Dans les cas les plus lourds, un juriste spécialisé en droit des successions rappelle que ce type d'usage peut même être qualifié d'abus de confiance. Utiliser une procuration après le décès du titulaire peut être qualifié d'abus de confiance, voire de recel successoral si les sommes retirées ne sont pas restituées aux héritiers.
Procuration, mandat de protection future, habilitation familiale : trois outils, trois usages
La procuration bancaire classique reste utile pour gérer le quotidien pendant une hospitalisation ou une perte d'autonomie temporaire. Elle ne survit simplement jamais au décès du titulaire, quelle que soit la bonne foi de celui qui l'utilise.
Le mandat de protection future, lui, se prépare à l'avance et prend le relais si le parent perd durablement sa capacité à gérer ses affaires. L'habilitation familiale, validée par un juge, permet à un ou plusieurs proches d'agir légalement au nom d'un parent devenu incapable de le faire seul.
Ces deux derniers dispositifs organisent une gestion encadrée, sans passer par le prêt discret d'une carte bancaire qui n'a jamais été prévue pour ça.
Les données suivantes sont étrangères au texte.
import Mathlib
import HarnessLib

/-!
# `GrenetZeon.DualUnipotentThreeHalves` (stmt-ValiantsHypothesis-24318), R2 `HeavyTopLaw` — instrument kernel row
# «§8 enumerator soundness», LAYER 1: a COMPOSITION CHAIN of invariant subspaces for any set of matrices

For ANY set `S` of `m × m` complex matrices acting on `ℂ^m` by `Matrix.mulVec` there is a descending chain of
`S`-invariant subspaces `ℂ^m = F 0 > F 1 > ⋯ > F L = 0` whose steps are IRREDUCIBLE: no `S`-invariant subspace lies
strictly between `F (t+1)` and `F t` (`exists_composition_chain`).  The chain is produced by repeatedly taking an
invariant subspace of MINIMAL CODIMENSION strictly inside the current one (`exists_maximal_invariant_lt`, `Nat.find` on
the codimension; induction on `finrank`).  The convention (descending, `ℕ`-indexed, `Antitone`, `F 0 = ⊤`, `F L = ⊥`) is
the one of the tree's adapted-basis glue ✓ `GrenetZeon.RadicalCoarsening.exists_adapted_basis`, which turns the chain
into a constant change of basis `P` and a level function for ✓ `GrenetZeon.HeavyTopInvariantFlag.flagCheap_of_block_levels`
(layer 2, `…HeavyTopCompositionBound.lean`): this is the composition-series step of `INSTANCES.md` v2.2a §7 (val-port-3 g2)
behind the enumerator `port3g2-composition-loci.py` (desk RULING #299 (a); critic of record val-idea-crit-3 g4).

Honest framing: elementary linear algebra (a Jordan–Hölder-type chain for a set of operators); a helper toward the
INSTANCE rows of the LAW R2 — nothing here proves or refutes `HeavyTopLaw`, 24318, S3b or any instance `HeavyTopInst n m`;
`VP ≠ VNP` is NOT proved; no summit statement is proved here.  No definitions, no named facts.  [folklore]
-/

noncomputable section

-- single-conjunct layout: Sub = Summit, duplicated namespace component intended
set_option linter.dupNamespace false

namespace Summit.ValiantsHypothesis.ValiantsHypothesis.Theorems.GrenetZeon.HeavyTopCompositionBound

open Matrix
open scoped BigOperators

variable {m : ℕ}

/-- The zero subspace is invariant under every matrix. [folklore] -/
theorem bot_invariant (S : Set (Matrix (Fin m) (Fin m) ℂ)) :
    ∀ A ∈ S, ∀ x ∈ (⊥ : Submodule ℂ (Fin m → ℂ)), A *ᵥ x ∈ (⊥ : Submodule ℂ (Fin m → ℂ)) := by
  intro A _ x hx
  rw [(Submodule.mem_bot ℂ).1 hx, Matrix.mulVec_zero]
  exact Submodule.zero_mem _

/-- **A maximal invariant subspace strictly below a non-zero subspace.**  For any set `S` of matrices and any
subspace `U ≠ 0` there is an `S`-invariant `U' < U` such that no `S`-invariant subspace lies strictly between `U'`
and `U` (take an invariant `U' < U` of minimal codimension in `U`; `U' = 0` is a candidate). [folklore] -/
theorem exists_maximal_invariant_lt (S : Set (Matrix (Fin m) (Fin m) ℂ)) (U : Submodule ℂ (Fin m → ℂ))
    (hne : U ≠ ⊥) :
    ∃ U' : Submodule ℂ (Fin m → ℂ), U' < U ∧ (∀ A ∈ S, ∀ x ∈ U', A *ᵥ x ∈ U') ∧
      ∀ X : Submodule ℂ (Fin m → ℂ), (∀ A ∈ S, ∀ x ∈ X, A *ᵥ x ∈ X) → U' ≤ X → X ≤ U → X = U' ∨ X = U := by
  classical
  have hex : ∃ k : ℕ, ∃ U' : Submodule ℂ (Fin m → ℂ), U' < U ∧ (∀ A ∈ S, ∀ x ∈ U', A *ᵥ x ∈ U') ∧
      Module.finrank ℂ U' + k = Module.finrank ℂ U :=
    ⟨Module.finrank ℂ U, ⊥, bot_lt_iff_ne_bot.2 hne, bot_invariant S, by simp⟩
  obtain ⟨U', hlt, hinv, hk⟩ := Nat.find_spec hex
  refine ⟨U', hlt, hinv, fun X hX h1 h2 => ?_⟩
  rcases eq_or_lt_of_le h2 with h | h
  · exact Or.inr h
  · left
    have hXk : Module.finrank ℂ X + (Module.finrank ℂ U - Module.finrank ℂ X) = Module.finrank ℂ U := by
      have := Submodule.finrank_mono h.le
      omega
    have hmin : Nat.find hex ≤ Module.finrank ℂ U - Module.finrank ℂ X := Nat.find_min' hex ⟨X, h, hX, hXk⟩
    have hle : Module.finrank ℂ X ≤ Module.finrank ℂ U' := by
      have := Submodule.finrank_mono h.le
      omega
    exact (Submodule.eq_of_le_of_finrank_le h1 hle).symm

/-- **Composition chain below an invariant subspace** (induction on the dimension): a descending chain of
`S`-invariant subspaces from `U` to `0` with irreducible steps. [folklore] -/
theorem exists_composition_chain_from (S : Set (Matrix (Fin m) (Fin m) ℂ)) :
    ∀ (d : ℕ) (U : Submodule ℂ (Fin m → ℂ)), Module.finrank ℂ U = d → (∀ A ∈ S, ∀ x ∈ U, A *ᵥ x ∈ U) →
      ∃ (L : ℕ) (F : ℕ → Submodule ℂ (Fin m → ℂ)), F 0 = U ∧ F L = ⊥ ∧ Antitone F ∧
        (∀ t, t < L → F (t + 1) < F t) ∧ (∀ t, ∀ A ∈ S, ∀ x ∈ F t, A *ᵥ x ∈ F t) ∧
        (∀ t, t < L → ∀ X : Submodule ℂ (Fin m → ℂ), (∀ A ∈ S, ∀ x ∈ X, A *ᵥ x ∈ X) →
          F (t + 1) ≤ X → X ≤ F t → X = F (t + 1) ∨ X = F t) := by
  intro d
  induction d using Nat.strong_induction_on with
  | _ d ih =>
    intro U hd hU
    by_cases hbot : U = ⊥
    · refine ⟨0, fun _ => ⊥, hbot.symm, rfl, fun _ _ _ => le_rfl, fun t ht => absurd ht (Nat.not_lt_zero t),
        fun _ => bot_invariant S, fun t ht => absurd ht (Nat.not_lt_zero t)⟩
    · obtain ⟨U', hlt, hinv', hcov⟩ := exists_maximal_invariant_lt S U hbot
      have hd' : Module.finrank ℂ U' < d := hd ▸ Submodule.finrank_lt_finrank_of_lt hlt
      obtain ⟨L, F, hF0, hFL, hanti, hstrict, hinv, hcov'⟩ := ih _ hd' U' rfl hinv'
      obtain ⟨G, hG0, hGs⟩ : ∃ G : ℕ → Submodule ℂ (Fin m → ℂ), G 0 = U ∧ ∀ k, G (k + 1) = F k :=
        ⟨fun t => Nat.rec U (fun k _ => F k) t, rfl, fun _ => rfl⟩
      have hGle : ∀ k, G (k + 1) ≤ U := fun k => by
        rw [hGs]; exact ((hanti (Nat.zero_le k)).trans hF0.le).trans hlt.le
      refine ⟨L + 1, G, hG0, by rw [hGs, hFL], ?_, ?_, ?_, ?_⟩
      · -- antitone
        intro a b hab
        rcases a with _ | a
        · rcases b with _ | b
          · exact le_rfl
          · rw [hG0]; exact hGle b
        · obtain ⟨b', rfl⟩ : ∃ b', b = b' + 1 := ⟨b - 1, by omega⟩
          rw [hGs, hGs]
          exact hanti (by omega)
      · -- strict steps
        intro t ht
        rcases t with _ | t
        · rw [hGs, hG0, hF0]; exact hlt
        · rw [hGs, hGs]; exact hstrict t (by omega)
      · -- invariance
        intro t
        rcases t with _ | t
        · rw [hG0]; exact hU
        · rw [hGs]; exact hinv t
      · -- irreducible steps
        intro t ht X hX h1 h2
        rcases t with _ | t
        · rw [hGs, hF0] at h1 ⊢
          rw [hG0] at h2 ⊢
          exact hcov X hX h1 h2
        · rw [hGs] at h1 h2 ⊢
          rw [hGs]
          exact hcov' t (by omega) X hX h1 h2

/-- **COMPOSITION CHAIN.**  For any set `S` of `m × m` complex matrices there is a descending chain
`ℂ^m = F 0 > F 1 > ⋯ > F L = 0` of `S`-invariant subspaces (`A *ᵥ x ∈ F t` for `A ∈ S`, `x ∈ F t`) whose steps are
irreducible: an `S`-invariant subspace `X` with `F (t+1) ≤ X ≤ F t` equals one of the two.  (Antitone, `ℕ`-indexed:
the input convention of ✓ `GrenetZeon.RadicalCoarsening.exists_adapted_basis`.) [folklore] -/
theorem exists_composition_chain (S : Set (Matrix (Fin m) (Fin m) ℂ)) :
    ∃ (L : ℕ) (F : ℕ → Submodule ℂ (Fin m → ℂ)), F 0 = ⊤ ∧ F L = ⊥ ∧ Antitone F ∧
      (∀ t, t < L → F (t + 1) < F t) ∧ (∀ t, ∀ A ∈ S, ∀ x ∈ F t, A *ᵥ x ∈ F t) ∧
      (∀ t, t < L → ∀ X : Submodule ℂ (Fin m → ℂ), (∀ A ∈ S, ∀ x ∈ X, A *ᵥ x ∈ X) →
        F (t + 1) ≤ X → X ≤ F t → X = F (t + 1) ∨ X = F t) :=
  exists_composition_chain_from S _ ⊤ rfl fun _ _ _ _ => Submodule.mem_top

/-- Beyond the last step the chain is `0`; in particular `F t = ⊥` for every `t ≥ L`. [folklore] -/
theorem chain_eq_bot_of_le {L : ℕ} {F : ℕ → Submodule ℂ (Fin m → ℂ)} (hFL : F L = ⊥) (hanti : Antitone F)
    {t : ℕ} (ht : L ≤ t) : F t = ⊥ :=
  le_bot_iff.1 (hFL ▸ hanti ht)

/-- The steps of the chain have positive dimension: `finrank (F (t+1)) < finrank (F t)` for `t < L`. [folklore] -/
theorem finrank_step_lt {L : ℕ} {F : ℕ → Submodule ℂ (Fin m → ℂ)} (hstrict : ∀ t, t < L → F (t + 1) < F t)
    {t : ℕ} (ht : t < L) : Module.finrank ℂ (F (t + 1)) < Module.finrank ℂ (F t) :=
  Submodule.finrank_lt_finrank_of_lt (hstrict t ht)

/-- The length of a composition chain is at most `m`. [folklore] -/
theorem chain_length_le {L : ℕ} {F : ℕ → Submodule ℂ (Fin m → ℂ)} (hF0 : F 0 = ⊤)
    (hstrict : ∀ t, t < L → F (t + 1) < F t) : L ≤ m := by
  have key : ∀ t, t ≤ L → t + Module.finrank ℂ (F t) ≤ m := by
    intro t
    induction t with
    | zero =>
      intro _
      rw [hF0, finrank_top, Module.finrank_fin_fun]
      simp
    | succ t ih =>
      intro ht
      have h1 := ih (Nat.le_of_succ_le ht)
      have h2 := finrank_step_lt hstrict (Nat.lt_of_succ_le ht)
      omega
  have := key L le_rfl
  omega

end Summit.ValiantsHypothesis.ValiantsHypothesis.Theorems.GrenetZeon.HeavyTopCompositionBound

end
Les frais bancaires de succession, eux, ont changé depuis 2025
Autre évolution à connaître pour l'aidant qui devra un jour clôturer les comptes d'un parent. La loi du 13 mai 2025 a instauré un plafonnement des frais bancaires sur succession ainsi que des cas d'exonération.
Concrètement, depuis le 13 novembre 2025, les établissements ne peuvent pas facturer plus de 1 % du montant total des soldes des comptes et de la valorisation des produits d'épargne détenus par le défunt.
Un plafond en euros complète ce pourcentage, revalorisé chaque année pour suivre l'inflation. De quoi limiter les mauvaises surprises au moment où l'on découvre déjà le montant réel de ce qu'il reste à régler.
Depuis ce samedi de juin, je garde le double de chaque ticket de caisse et je note la date sur mon téléphone, par simple habitude prise après coup. Ma sœur, elle, a préféré demander une procuration en bonne et due forme dès la semaine suivante, histoire de ne plus dépendre d'un code de carte griffonné sur un post-it.